С начала 1999 года заметно стала слабеть Катя. Она перестала выходить на улицу, дома по квартире ходила с трудом, часто падала. Я перестал обращать внимание на свою болезнь, беспокоился за ее состояние и старался как-то помочь ей и облегчить ее страдания. В мае она слегла. Вызвали семейного врача из СВА. Кати выписали лекарство. Врач обратила внимание на меня – выписала направления для сдачи мочи и крови на анализ. На следующий день, с трудом, пошел узнать результат анализов. Мне предлагают, завтра утром, выпить литр воды и пойти в больничный городок на УЗИ. Я чувствую, что ни дойти туда, ни донести выпитую воду я не смогу. Физической боли я не испытывал, но с каждым днем становлюсь слабее и слабее.
К этому времени имею полный букет расстройств моего организма. К имеющимся «болячкам» у меня появились новые: пропал аппетит; при ходьбе выпадает геморройный узел; стали гноиться глаза; одолевает жажда – я много пил. Утром, после сна, я боюсь вставать с постели, состояние препротивнейшее, паническое, мне не хочется жить.
В начале июня дочь везет меня в заводскую поликлинику, прошу направление в больницу. Наталья Владимировна дает направление.
9 июня, 1999 года, в приемном покое больницы, после регистрации меня приглашают на УЗИ. Девушка, работающая на приборе, только включила его и воскликнула: «Это не наш больной! Его надо в урологическое». Дежурная врач дает указание сестре: «Быстро поднимите больного в лифте и передайте там с рук на руки».
После некоторых формальностей по оформлению, меня поселили в отдельную пала-ту и сразу приступили к обследованию. Брали мочу и кровь для анализа, проверяли прибором УЗИ, водили на рентген. Во второй день врач-уролог на своем приборе УЗИ обследовал меня еще раз. После этого меня пригласили в процедурный кабинет. Выпускали накопившуюся мочу через мочевой канал.

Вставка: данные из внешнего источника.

/-! ## §3 ★★★ The curved (R-LEGS) row at every printed-regular member -/

/-- ★★★ **(R-LEGS-cov) AT EVERY PRINTED-REGULAR MEMBER** — ✓p707999 `Prop7RLegsOfCovGrad.rlegs_of_covGradLegs`'s hypothesis `hCov` (= ✓`covGradLegs_of_linTower_rows`'s conclusion)
VERBATIM, unconditionally: the knit ✓p718441 fed with `linTower_grad_row`, `linTower_mass_row`. [cite: Balaban1985Averaging, (110)-(112) p.34, (160)-(163) p.42;
Balaban1985Variational, (146) p.301] -/
theorem covGradLegs_of_regPr :
    ∀ (L : ℕ), 1 < L → ∃ Cr Cr' er : ℝ, 0 ≤ Cr ∧ 0 ≤ Cr' ∧ 0 < er ∧
      ∀ (F : T3Family), F.L = L → ∀ (n K : ℕ) (hnK : n < K) (e : ℝ) (W : GaugeField (F.P K) 0 (Matrix.specialUnitaryGroup (Fin 2) ℂ)),
        0 < e → e ≤ er → RegPr F n K e W → ∀ (A : PBond (F.P K) 0 → Matrix (Fin 2) (Fin 2) ℂ),
        ∑ c : PBond (F.P n) 0,
          ‖fderiv ℂ (fun A : PBond (F.P K) 0 → Matrix (Fin 2) (Fin 2) ℂ => ((frameTw F n K hnK.le W A c.src : (Matrix (Fin 2) (Fin 2) ℂ)ˣ) : Matrix (Fin 2) (Fin 2) ℂ)) 0 A
              - ((Averaging.iter (fun i => blockAvg (P := F.P K) (j := i) (expMeanLogSU (n := Fin 2))) (K - n) W (bondShift (sites_eq F n K hnK.le) c) :
                  Matrix.specialUnitaryGroup (Fin 2) ℂ) : Matrix (Fin 2) (Fin 2) ℂ)
                * fderiv ℂ (fun A : PBond (F.P K) 0 → Matrix (Fin 2) (Fin 2) ℂ => ((frameTw F n K hnK.le W A c.tgt : (Matrix (Fin 2) (Fin 2) ℂ)ˣ) : Matrix (Fin 2) (Fin 2) ℂ)) 0 A
                * star ((Averaging.iter (fun i => blockAvg (P := F.P K) (j := i) (expMeanLogSU (n := Fin 2))) (K - n) W (bondShift (sites_eq F n K hnK.le) c) :
                  Matrix.specialUnitaryGroup (Fin 2) ℂ) : Matrix (Fin 2) (Fin 2) ℂ)‖ ^ 2
          ≤ Cr * (F.L : ℝ) ^ (K - n) * (∑ b : PBond (F.P K) 0, ∑ ν : Fin (F.P K).d,
                ‖((W ⟨b.src, ν⟩ : Matrix.specialUnitaryGroup (Fin 2) ℂ) : Matrix (Fin 2) (Fin 2) ℂ) * A ⟨b.src.shift ν, b.dir⟩
                    * star ((W ⟨b.src, ν⟩ : Matrix.specialUnitaryGroup (Fin 2) ℂ) : Matrix (Fin 2) (Fin 2) ℂ) - A b‖ ^ 2)
            + Cr' * e * ((F.L : ℝ) ^ (K - n))⁻¹ * ∑ b : PBond (F.P K) 0, ‖A b‖ ^ 2 :=
  covGradLegs_of_linTower_rows linTower_grad_row linTower_mass_row

/-- ★★★ **THE CURVED (R-LEGS) ROW `rlegs` AT EVERY PRINTED-REGULAR MEMBER** — the common conclusion of ✓`Prop7RLegsCovKnit.rlegs_of_linTower_rows` and
✓`Prop7RLegsCovKnitB.rlegs_of_linTower_rowsB` (= px19 K2's `hR`, px21 FILE 3's `hR`) VERBATIM, unconditionally. [cite: Balaban1985Averaging, (110)-(112) p.34, (160)-(163) p.42;
Balaban1985Variational, (6) p.278, (146) p.301; Balaban1987RG1, (0.1)-(0.4) pp.251-253] -/
theorem rlegs_of_regPr :
    ∀ (L : ℕ), 1 < L → ∃ Cr Cr' er : ℝ, 0 ≤ Cr ∧ 0 ≤ Cr' ∧ 0 < er ∧
    ∀ (F : T3Family), F.L = L → ∀ (n K : ℕ) (hnK : n < K) (e : ℝ) (W : GaugeField (F.P K) 0 (Matrix.specialUnitaryGroup (Fin 2) ℂ)),
      0 < e → e ≤ er → RegPr F n K e W → ∀ (A : PBond (F.P K) 0 → Matrix (Fin 2) (Fin 2) ℂ),
      ∑ c : PBond (F.P n) 0,
        ‖fderiv ℂ (fun A : PBond (F.P K) 0 → Matrix (Fin 2) (Fin 2) ℂ => ((frameTw F n K hnK.le W A c.src : (Matrix (Fin 2) (Fin 2) ℂ)ˣ) : Matrix (Fin 2) (Fin 2) ℂ)) 0 A
            - ((Averaging.iter (fun i => blockAvg (P := F.P K) (j := i) (expMeanLogSU (n := Fin 2))) (K - n) W (bondShift (sites_eq F n K hnK.le) c) :
                Matrix.specialUnitaryGroup (Fin 2) ℂ) : Matrix (Fin 2) (Fin 2) ℂ)
              * fderiv ℂ (fun A : PBond (F.P K) 0 → Matrix (Fin 2) (Fin 2) ℂ => ((frameTw F n K hnK.le W A c.tgt : (Matrix (Fin 2) (Fin 2) ℂ)ˣ) : Matrix (Fin 2) (Fin 2) ℂ)) 0 A
              * star ((Averaging.iter (fun i => blockAvg (P := F.P K) (j := i) (expMeanLogSU (n := Fin 2))) (K - n) W (bondShift (sites_eq F n K hnK.le) c) :
                Matrix.specialUnitaryGroup (Fin 2) ℂ) : Matrix (Fin 2) (Fin 2) ℂ)‖ ^ 2
        ≤ Cr * (F.L : ℝ) ^ (K - n) * ((∑ x : Site (F.P K) 0, ∑ μ : Fin (F.P K).d, ∑ ν : Fin (F.P K).d,
              (if μ < ν then ∑ j : Fin 2, ∑ k : Fin 2,
                ‖(curl (torusT (F.P K) 0) (fun κ z => unitsField (toUField W) ⟨z, κ⟩) (fun κ z => A ⟨z, κ⟩) μ ν x) j k‖ ^ 2 else 0))
            + (∑ x : Site (F.P K) 0, ∑ j : Fin 2, ∑ k : Fin 2,
              ‖(divB (torusT (F.P K) 0) (fun κ z => unitsField (toUField W) ⟨z, κ⟩) (fun κ z => A ⟨z, κ⟩) x) j k‖ ^ 2))
          + Cr' * e * ((F.L : ℝ) ^ (K - n))⁻¹ * ∑ b : PBond (F.P K) 0, ‖A b‖ ^ 2 :=
  rlegs_of_linTower_rows linTower_grad_row linTower_mass_row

Было взято сначала 1,5 литра, а затем еще с литр, темной до черноты жидкости. Лежа на столе, я понял, что такое аденома. Это не «слабая, и прерывистая», а гораздо сложнее и опаснее для жизни.
Оказывается «слабая и прерывистая» не полностью выводила мочу из мочевого пузыря. Она там постепенно накапливалась, старела, превращалась в какую-то отравленную жидкость и расходилась по организму, заполняя собой кровеносные сосуды. Организм был отравлен, оказались нарушенными все жизнеобеспечивающие органы организма, жизнь его медленно но заметно угасала.
Во второй половине дня, в палату зашел врач. Он не спрашивая согласия, категорически заявил: «завтра делаем операцию». Делайте.
11 июня мне сделали операцию. Операция не сложная и не болезненная. Мне в мочевой пузырь врезали трубочку, через которую моча выводиться наружу. Началось интенсивное лечение.
К концу недели я почувствовал облегчение. Я еще плохо ел, не было аппетита, но мне уже захотелось жить.
18 июня меня из больницы выписали.
Дома больная жена. Я, после операции, еще больной и слабый. Дальнейшее лечение проходило в заводской поликлинике. Я стал поправляться, появился аппетит. Но моя болезнь была ничто по сравнению с болезнью умирающей Кати, она слабела и угасала с каждым днем. Я не обращая внимания на свою болезнь, старался помочь ей, облегчить ее положение.
Катя умерла 21 декабря 1999 года, к моей физической болезни прибавилась душевная. Мне надо было идти на повторную операцию, но по состоянию здоровья, я к этому был не готов.
Операцию сделали 19 апреля 2000 года. Операция была не сложная и не болезненная, делали ее на аппарате «Простатрон». 22 апреля я из больницы был выписан.
После операции прошло пять месяцев – положительных результатов не получилось.
Уролог посоветовал сделать повторную операцию на «Простатроне», которую вы-полнили 13.10.2000 г.
Прошло три месяца, нужного результата не получилось, хотя, сдвиги были. Иногда (редко), понемногу тоненькой струей проходит через канал.
Решил больше не экспериментировать, чтоб не сделать хуже.
Остаюсь с трубочкой, это меньшее зло против того, что я имел раньше. Общее со-стояние моего здоровья, в настоящее время, я полагаю – удовлетворительное. Все органы функционируют нормально. Что будет дальше, поживу, увижу.
Главная боль у меня сейчас, это одиночество – нет со мной Кати.

- § -

Закончилась публикация "Автобиографии - воспоминаний" К. М. Макова.
На этом портале будут продолжены публикации некоторых его заметок,
наблюдений, размышлений. Приходите на портал.                 Л. М.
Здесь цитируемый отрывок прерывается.